42nd United States Secretary of the Interior
- In office January 23, 1977 – January 20, 1981
- President: Jimmy Carter
- Preceded by: Thomas S. Kleppe
- Succeeded by: James G. Watt

Chair of the National Governors Association
- In office July 4, 1976 – January 23, 1977
- Preceded by: Robert D. Ray
- Succeeded by: Reubin Askew

Personal details
- Born: Cecil Dale Andrus August 25, 1931 Hood River, Oregon, U.S.
- Died: August 24, 2017 (aged 85) Boise, Idaho, U.S.
- Party: Democratic
- Spouse: Carol May ​(m. 1949)​
- Children: 3
- Education: Oregon State University
- Website: Official website

Military service
- Allegiance: United States
- Branch/service: United States Navy
- Years of service: 1951–1955
- Rank: Petty officer (second class)
- Unit: United States Navy Reserve
- Battles/wars: Korean War Cold War

= Cecil Andrus =

American politician (1931–2017)

Cecil Dale Andrus (August 25, 1931 – August 24, 2017) was an American politician who served as 26th and 28th governor of Idaho, for a total of fourteen years. A Democrat, he also served as U.S. Secretary of the Interior from 1977 to 1981 during the Carter Administration. Andrus lost his first gubernatorial election in 1966 but won four (in 1970, 1974, 1986, and 1990) becoming the second Governor of Idaho to serve non-consecutive terms (the first was Republican C. A. Bottolfsen), and his fourteen years as governor is the most in state history.
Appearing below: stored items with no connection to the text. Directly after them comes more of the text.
import Literature.NumberTheory.LFunctions.RudnickSarnakNCellLimit
import Literature.NumberTheory.LFunctions.RudnickSarnakNCluster
import HarnessLib

/-!
# Rudnick–Sarnak `n`-level correlations for `ζ`: the limit of the windowed sums

Sibling file of `Literature/NumberTheory/LFunctions/RudnickSarnak.lean` (toward
`Literature.NumberTheory.LFunctions.rudnick_sarnak_unrestricted`, Rudnick–Sarnak 1996, Theorem 3.2
for `ζ`, at every level). Assembly of the front end (files IX–XVII of the `RudnickSarnakN` series)
into the smoothed asymptotic (Rudnick–Sarnak 1996, Thm. 3.1 in the `t`-windowed form; RH): for an
admissible `Φ` at level `n = k + 1`,

  `W_Φ(T) / (T log T) → c_n · Λ(Φ)`,   `Λ(Φ) = Σ_D Σ_{P ⊆ Dᶜ} Σ_{β : P ≃ Dᶜ∖P} I_β(Φ)`

(`RudnickSarnakN.Unsmooth.tendsto_zeroSideSum_div_mul_log`), where `W_Φ = RudnickSarnakN.zeroSideSum Φ`,
`c_n = levelConst n` and `I_β = RudnickSarnakN.pairInt`: `W_Φ(T) = ∫ Φ V_T`
(`RudnickSarnakNSliceSum`, `RudnickSarnakNSlotDecomp`), `V_T = 𝔓_T + O(L^c T^{1−δ/2})`
(`RudnickSarnakNPatterns`), `∫ Φ 𝔓_T = mainSum + O(T)` (`RudnickSarnakNMainTerm`) and the limit of
each cell (`RudnickSarnakNCellLimit`). The identification of `Λ(Φ)` with `∫ Φ C_O` (3.9) is the
remaining combinatorial step of the front end.

## References

* Z. Rudnick, P. Sarnak, *Zeros of principal `L`-functions and random matrix theory*, Duke Math.
  J. 81 (1996), 269–322, Thm. 3.1, (3.65)–(3.74).
-/

noncomputable section

open Complex Filter Set MeasureTheory Finset
open scoped Real Topology

namespace Literature.NumberTheory.LFunctions

namespace RudnickSarnakN

namespace Unsmooth

variable {k : ℕ}

open scoped Classical in
/-- **The limit functional of the front end**: `Λ(Φ) = Σ_D Σ_{P ⊆ Dᶜ} Σ_{β : P ≃ Dᶜ∖P} I_β(Φ)`.
[cite: RudnickSarnak1996, (3.74)] -/
def frontLimit (k : ℕ) (Φ : (Fin (k + 1) → ℝ) → ℂ) : ℂ :=
  ∑ D ∈ (Finset.univ : Finset (Fin (k + 1))).powerset, ∑ P ∈ (Finset.univ \ D).powerset,
    ∑ β : (↥P ≃ ↥((Finset.univ \ D) \ P)), pairInt D P β Φ

/-- An admissible `Φ` is bounded. [folklore] -/
theorem admissible_exists_bound {Φ : (Fin (k + 1) → ℝ) → ℂ} (h : IsRSAdmissiblePhi k Φ) :
    ∃ M : ℝ, ∀ ξ, ‖Φ ξ‖ ≤ M := by
  obtain ⟨M, hM⟩ := (h.contDiff.continuous.norm).bddAbove_range_of_hasCompactSupport h.hasCompactSupport.norm
  exact ⟨M, fun ξ ↦ hM (Set.mem_range_self ξ)⟩

/-- An admissible `Φ` is supported in the box `|ξ_j| ≤ 2`. [folklore] -/
theorem admissible_box {Φ : (Fin (k + 1) → ℝ) → ℂ} (h : IsRSAdmissiblePhi k Φ)
    (ξ : Fin (k + 1) → ℝ) (hξ : Φ ξ ≠ 0) (j : Fin (k + 1)) : |ξ j| ≤ 2 := by
  by_contra hlt
  rw [not_le] at hlt
  have : 2 ≤ ‖ξ‖ := le_trans hlt.le (by rw [← Real.norm_eq_abs]; exact norm_le_pi_norm ξ j)
  exact hξ (h.eq_zero_of_le_norm this)

/-- An admissible `Φ` has a support margin on the slice: `Φ(ξ(η)) ≠ 0 ⟹ Σ_j |ξ_j(η)| ≤ 2 − δ`. [folklore] -/
theorem admissible_exists_margin {Φ : (Fin (k + 1) → ℝ) → ℂ} (h : IsRSAdmissiblePhi k Φ) :
    ∃ δ : ℝ, 0 < δ ∧ ∀ η : Fin k → ℝ, Φ (slicePt η) ≠ 0 → ∑ j, |slicePt η j| ≤ 2 - δ := by
  obtain ⟨δ, hδ, hΦ⟩ := h.support_subset
  refine ⟨δ, hδ, fun η hne ↦ ?_⟩
  by_contra hlt
  exact hne (hΦ _ (not_le.1 hlt).le)

open scoped Classical in
/-- **The limit of the windowed sums** (Rudnick–Sarnak 1996, Thm. 3.1 in the `t`-windowed form of the
front end; RH): for an admissible `Φ` at level `n = k + 1`,
`W_Φ(T)/(T log T) → c_n · Λ(Φ)` with `c_n = (2π)⁻¹ ∫ κⁿ` and `Λ = frontLimit`.
[cite: RudnickSarnak1996, Thm. 3.1, (3.65)–(3.74)] -/
theorem tendsto_zeroSideSum_div_mul_log (hRH : RiemannHypothesis) {Φ : (Fin (k + 1) → ℝ) → ℂ}
    (hΦ : IsRSAdmissiblePhi k Φ) :
    Tendsto (fun T : ℝ ↦ zeroSideSum Φ T / ((T : ℂ) * (Real.log T : ℂ))) atTop
      (𝓝 ((levelConst (k + 1) : ℂ) * frontLimit k Φ)) := by
  classical
  have hΦc : Continuous Φ := hΦ.contDiff.continuous
  obtain ⟨MΦ, hΦb⟩ := admissible_exists_bound hΦ
  have hΦs := admissible_box hΦ
  obtain ⟨δ, hδ, hmargin⟩ := admissible_exists_margin hΦ
  have hΦi : Integrable fun η : Fin k → ℝ ↦ Φ (slicePt η) := integrable_phi_slicePt hΦc hΦb hΦs
  -- (1) the cells
  have hcells : Tendsto (fun T : ℝ ↦ mainSum Φ T / ((T : ℂ) * (Real.log T : ℂ))) atTop
      (𝓝 ((levelConst (k + 1) : ℂ) * frontLimit k Φ)) := by
    have h : Tendsto (fun T : ℝ ↦ ∑ D ∈ (Finset.univ : Finset (Fin (k + 1))).powerset,
        ∑ P ∈ (Finset.univ \ D).powerset, cellCoef T D * cellMain Φ T D P / ((T : ℂ) * (Real.log T : ℂ))) atTop
        (𝓝 (∑ D ∈ (Finset.univ : Finset (Fin (k + 1))).powerset, ∑ P ∈ (Finset.univ \ D).powerset,
          (levelConst (k + 1) : ℂ) * ∑ β : (↥P ≃ ↥((Finset.univ \ D) \ P)), pairInt D P β Φ)) := by
      refine tendsto_finsetSum _ fun D _ ↦ tendsto_finsetSum _ fun P hP ↦ ?_
      exact tendsto_cellCoef_mul_cellMain_div (Finset.mem_powerset.1 hP) hΦc hΦb hΦs
    have e1 : (fun T : ℝ ↦ mainSum Φ T / ((T : ℂ) * (Real.log T : ℂ))) = fun T ↦
        ∑ D ∈ (Finset.univ : Finset (Fin (k + 1))).powerset, ∑ P ∈ (Finset.univ \ D).powerset,
          cellCoef T D * cellMain Φ T D P / ((T : ℂ) * (Real.log T : ℂ)) := by
      funext T; unfold mainSum; rw [Finset.sum_div]; refine Finset.sum_congr rfl fun D _ ↦ ?_; rw [Finset.sum_div]
    have e2 : (levelConst (k + 1) : ℂ) * frontLimit k Φ = ∑ D ∈ (Finset.univ : Finset (Fin (k + 1))).powerset,
        ∑ P ∈ (Finset.univ \ D).powerset, (levelConst (k + 1) : ℂ) * ∑ β : (↥P ≃ ↥((Finset.univ \ D) \ P)), pairInt D P β Φ := by
      unfold frontLimit; rw [Finset.mul_sum]; refine Finset.sum_congr rfl fun D _ ↦ ?_; rw [Finset.mul_sum]
    rw [e1, e2]; exact h
  -- (2) `W − mainSum = o(T L)`
  obtain ⟨C, hC0, hC⟩ := norm_slotIntegral_sub_patternSum_le hRH k hδ
  have herr : Tendsto (fun T : ℝ ↦ (zeroSideSum Φ T - mainSum Φ T) / ((T : ℂ) * (Real.log T : ℂ))) atTop (𝓝 0) := by
    set A : ℝ := ∫ η : Fin k → ℝ, ‖Φ (slicePt η)‖
    have hA : 0 ≤ A := integral_nonneg fun _ ↦ norm_nonneg _
    have hM0 : 0 ≤ MΦ := (norm_nonneg _).trans (hΦb 0)
    -- the bound, for `T ≥ 3`
    have hbound : ∀ T : ℝ, 3 ≤ T → ‖zeroSideSum Φ T - mainSum Φ T‖ ≤
        C * (Real.log T + k + 5) ^ (3 * (k + 1) + 1) * T ^ (1 - δ / 2) * A + mainErrConst k * MΦ * T := by
      intro T hT
      have hT0 : (0 : ℝ) ≤ T := by linarith
      have hT2 : (2 : ℝ) ≤ T := by linarith
      have h1 := integrable_phi_mul_slotIntegral hΦi hT0
      have h2 := integrable_phi_mul_patternSum hΦi T
      have h3 : Integrable fun η : Fin k → ℝ ↦ Φ (slicePt η) * (slotIntegral T (slicePt η) - patternSum T (slicePt η)) := by
        have := h1.sub h2; simp only [Pi.sub_def, ← mul_sub] at this; exact this
      rw [zeroSideSum_eq_integral_slotIntegral hΦi hT0]
      have e : (∫ η : Fin k → ℝ, Φ (slicePt η) * slotIntegral T (slicePt η)) - mainSum Φ T =
          (∫ η : Fin k → ℝ, Φ (slicePt η) * (slotIntegral T (slicePt η) - patternSum T (slicePt η))) +
          ((∫ η : Fin k → ℝ, Φ (slicePt η) * patternSum T (slicePt η)) - mainSum Φ T) := by
        rw [← sub_add_sub_cancel _ (∫ η : Fin k → ℝ, Φ (slicePt η) * patternSum T (slicePt η)), ← integral_sub h1 h2]
        congr 2 with η; ring
      rw [e]
      refine (norm_add_le _ _).trans (add_le_add ?_ (norm_integral_patternSum_sub_mainSum_le hT hΦi hΦb hΦs))
      set E : ℝ := C * (Real.log T + k + 5) ^ (3 * (k + 1) + 1) * T ^ (1 - δ / 2)
      have hpt : ∀ η : Fin k → ℝ, ‖Φ (slicePt η) * (slotIntegral T (slicePt η) - patternSum T (slicePt η))‖ ≤ E * ‖Φ (slicePt η)‖ := by
        intro η
        by_cases h0 : Φ (slicePt η) = 0
        · simp [h0]
        · rw [norm_mul, mul_comm]
          exact mul_le_mul_of_nonneg_right (hC T hT2 (slicePt η) (fun j ↦ hΦs _ h0 j) (sum_slicePt η) (hmargin η h0)) (norm_nonneg _)
      calc ‖∫ η : Fin k → ℝ, Φ (slicePt η) * (slotIntegral T (slicePt η) - patternSum T (slicePt η))‖
          ≤ ∫ η : Fin k → ℝ, E * ‖Φ (slicePt η)‖ := norm_integral_le_of_norm_le (hΦi.norm.const_mul E) (Eventually.of_forall hpt)
        _ = E * A := integral_const_mul _ _
    -- the bound is `o(T L)`
    rw [Metric.tendsto_atTop]
    intro ε hε
    -- `(L + k + 5)^p T^{1−δ/2} ≤ C_e T L · T^{-δ/2}`-type: we use `exists_errTerm_le`-style crude control:
    -- `(L+k+5)^p ≤ (k+6)^p L^p` and `L^p T^{1-δ/2} / (T L) = L^{p-1} T^{-δ/2} → 0`.
    set p : ℕ := 3 * (k + 1) + 1
    have hlim1 : Tendsto (fun T : ℝ ↦ Real.log T ^ (p - 1) * T ^ (-(δ / 2))) atTop (𝓝 0) := by
      have h := (isLittleO_log_rpow_rpow_atTop (p - 1 : ℝ) (by positivity : 0 < δ / 2)).tendsto_div_nhds_zero
      refine h.congr' ?_
      filter_upwards [eventually_gt_atTop (0 : ℝ)] with T hT
      have hp1 : ((p : ℝ) - 1) = ((p - 1 : ℕ) : ℝ) := by rw [Nat.cast_sub (by omega)]; simp
      rw [hp1, Real.rpow_natCast, Real.rpow_neg hT.le, div_eq_mul_inv]
    have hlim2 : Tendsto (fun T : ℝ ↦ mainErrConst k * MΦ / Real.log T) atTop (𝓝 0) :=
      tendsto_const_nhds.div_atTop Real.tendsto_log_atTop
    have hlim : Tendsto (fun T : ℝ ↦ C * ((k : ℝ) + 6) ^ p * A * (Real.log T ^ (p - 1) * T ^ (-(δ / 2))) +
        mainErrConst k * MΦ / Real.log T) atTop (𝓝 0) := by
      have := (hlim1.const_mul (C * ((k : ℝ) + 6) ^ p * A)).add hlim2
      rwa [mul_zero, zero_add] at this
    have hev := (tendsto_order.1 hlim).2 ε hε
    obtain ⟨T₀, hT₀⟩ := eventually_atTop.1 hev
    refine ⟨max T₀ 3, fun T hT ↦ ?_⟩
    have hT0' : T₀ ≤ T := le_trans (le_max_left _ _) hT
    have hT3 : (3 : ℝ) ≤ T := le_trans (le_max_right _ _) hT
    have hTpos : 0 < T := by linarith
    have hL1 : 1 ≤ Real.log T := by
      rw [Real.le_log_iff_exp_le hTpos]
      exact le_trans (le_of_lt (lt_trans Real.exp_one_lt_d9 (by norm_num))) hT3
    have hL0 : 0 < Real.log T := by linarith
    have hTL : 0 < T * Real.log T := by positivity
    rw [dist_zero_right, norm_div, norm_mul, Complex.norm_real, Complex.norm_real, Real.norm_of_nonneg hTpos.le,
      Real.norm_of_nonneg hL0.le, div_lt_iff₀ hTL]
    refine (hbound T hT3).trans_lt ?_
    have hkey := hT₀ T hT0'
    -- compare the bound with `(small) · T L`
    have h1 : (Real.log T + k + 5) ^ p ≤ ((k : ℝ) + 6) ^ p * Real.log T ^ p := by
      rw [← mul_pow]; exact pow_le_pow_left₀ (by positivity) (by nlinarith [Nat.cast_nonneg (α := ℝ) k]) _
    have h2 : Real.log T ^ p * T ^ (1 - δ / 2) = (Real.log T ^ (p - 1) * T ^ (-(δ / 2))) * (T * Real.log T) := by
      have hp : p = (p - 1) + 1 := by omega
      conv_lhs => rw [hp, pow_succ]
      rw [show (1 : ℝ) - δ / 2 = -(δ / 2) + 1 by ring, Real.rpow_add hTpos, Real.rpow_one]
      ring
    have h3 : mainErrConst k * MΦ * T = (mainErrConst k * MΦ / Real.log T) * (T * Real.log T) := by
      field_simp
    calc C * (Real.log T + k + 5) ^ p * T ^ (1 - δ / 2) * A + mainErrConst k * MΦ * T
        ≤ C * (((k : ℝ) + 6) ^ p * Real.log T ^ p) * T ^ (1 - δ / 2) * A + mainErrConst k * MΦ * T := by
          gcongr
      _ = (C * ((k : ℝ) + 6) ^ p * A * (Real.log T ^ (p - 1) * T ^ (-(δ / 2))) + mainErrConst k * MΦ / Real.log T) *
            (T * Real.log T) := by
          rw [h3, add_mul]; congr 1
          rw [show C * (((k : ℝ) + 6) ^ p * Real.log T ^ p) * T ^ (1 - δ / 2) * A =
            C * ((k : ℝ) + 6) ^ p * A * (Real.log T ^ p * T ^ (1 - δ / 2)) by ring, h2]; ring
      _ < ε * (T * Real.log T) := mul_lt_mul_of_pos_right hkey hTL
  -- (3) combine
  have := hcells.add herr
  rw [add_zero] at this
  refine this.congr' (Eventually.of_forall fun T ↦ ?_)
  simp only
  ring

end Unsmooth

end RudnickSarnakN

end Literature.NumberTheory.LFunctions

end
In public life, Andrus was noted for his strong conservationist and environmental views and accomplishments, and an Idaho wildlife preserve established in 1993 in Washington County is named the Cecil D. Andrus Wildlife Management Area in his honor. In 2018, the Cecil D. Andrus–White Clouds Wilderness was renamed after him. A political liberal, he protected the environment by minimizing the control of business interests held over the public domain and by concentrating decision-making in the hands of experts in the Interior Department. He argued that environmentalism can and must coexist with positive economic development.

==Early life==
Born in Hood River, Oregon on August 25, 1931, Andrus was the middle of three children of Hal Stephen and Dorothy May (Johnson) Andrus, with older brother Steve and younger sister Margaret. They later lived near Junction City, on a farm without electricity. During World War II, the family moved to Eugene in early 1942, when "Cece" was 11, where Hal (1906–2004) and his brother Bud opened a machine shop to refurbish sawmill equipment. Andrus graduated from Eugene High School in 1948 at age 16 and attended Oregon State College in Corvallis, where he majored in engineering in his freshman year.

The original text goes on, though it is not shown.